Valium is horrible to be used/addicted to... but sadly there are no easy answers. My lady friend is sort of there with you. She hasn't gone to the hospital, but she has woken me up several times in the middle of the night being barely able to breathe. I wish I had better advice, but I've just Xanaxed her up (not that different from Valium unfortunately) and it works to fight the symptoms but not the cause. So the best I've got is use the Valium as you personally feel needed and stay as tough as you can.
 
Magnesium Citrate
Cod liver oil

It wont take all your anxiety issues away but it will help.

I would enroll in some yoga classes as well if possible.
 
Meditation, exercise and breathing techniques.

My partner gets pretty bad panic attacks, so I know how hard they can be to deal with.

In our experience, prevention is better than treatment. Of course, easier said than done, and sometimes they're unavoidable, but making sure you're as healthy as you can possibly be in almost sure to help.
 
I'm waving voodoo fingers at you OP, you're now under my curse.

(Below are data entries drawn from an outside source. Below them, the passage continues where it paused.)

/-
Copyright (c) 2026 the pub-hodgecm-mathlib formalisation cell (harness21).  Prover seat hodgecm-mathlib-A-p03 (g26); road «R1LL-tree» (architect A-p16 (g27∕g28), RULINGS A-23 (b),
A-25 (a)–(c); LEAD F0P3a-plan (g10)), brick (R5b-α-VERTEX) FILE V2b «the signed depth expansion at the VERTEX stabiliser K♯», 2026-09-01.
-/
import Literature.NumberTheory.Automorphic.UnitaryRankTwoDepthValueLawRamifiedModular   -- ★-to-be A-p03 V2a: vertex value law at `K♯`, `formCongr σ D J₀ = (−ϖ)•J♯`
import Literature.NumberTheory.Automorphic.UnitaryRankTwoSignedNormalFormElementsModular  -- ★ B-p12 (g29) p843801: `exists_conj_signedNormalForm_elements_modular`
import Literature.NumberTheory.Automorphic.UnitaryRankTwoDepthExpansionRamified        -- ★ A-p13 (g32) α2 (EDGE twin; binder template) + its imports (R2-C, L1, (H3) bookkeeping)
import HarnessLib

I hope that isn't freaking you ooooouuuuut.
 
pot
meditation
yoga
pot
Sadly, I've had to quit smoking weed. It just makes me go directly into a panic attack nowadays. And this is coming from someone who would regularly smoke 2/3 blunts a day. It's a shame but I had to give it up.
 
Get a bj from a girl and let her suck the anxiety out of you



if you've recently gone sober from alcohol and drugs then more than likely you're going through post acute withdrawals, which can last up to 2 years after going sober. Uh, and also just focus on the present, stop giving a shit. When your brain goes through enough mental stress, you simply stop giving a shit about the dumb things.
 
Processing your stress is healthy and vital. Find a therapist to talk about things, write your emotions and stress in your diary, meditate, tell yourself it's going to be ok, this will pass.

Think of panic attacks as tunnel vision, where you're so focused on your stressor that you can't see the world outside of it. This is when increasing your peripheral awareness is useful. Noticing what you can see out of the far side of your eyes helps reduce the stress by having something else to focus on.

Coming back into your body and noticing your breathing can help too. But it's helpful to work to quiet the critical voice inside that's telling you how bad everything is.
 
Anxiety leads to action: Kierkegaard wrote that "the most common form of despair occurs when one does not choose or 'will' to be oneself--when a person is 'another than himself.' The opposite of despair is 'to will to be that self which one truly is.' That's the experience with anxiety. It is choosing life in the face of death; it is the experience of thought becoming action, reflection becoming behavior, and theory becoming practice. Anxiety is pure energy."
Anxiety makes you a grown up: "Anxiety is the experience of growth itself. In any endeavor, how do you feel when you go from one stage to the next? The answer: You feel anxious. Anxiety that is denied makes us ill; anxiety that is fully confronted and fully lived through converts itself into joy, security, strength, centeredness, and character. The practical formula: Go where the pain is."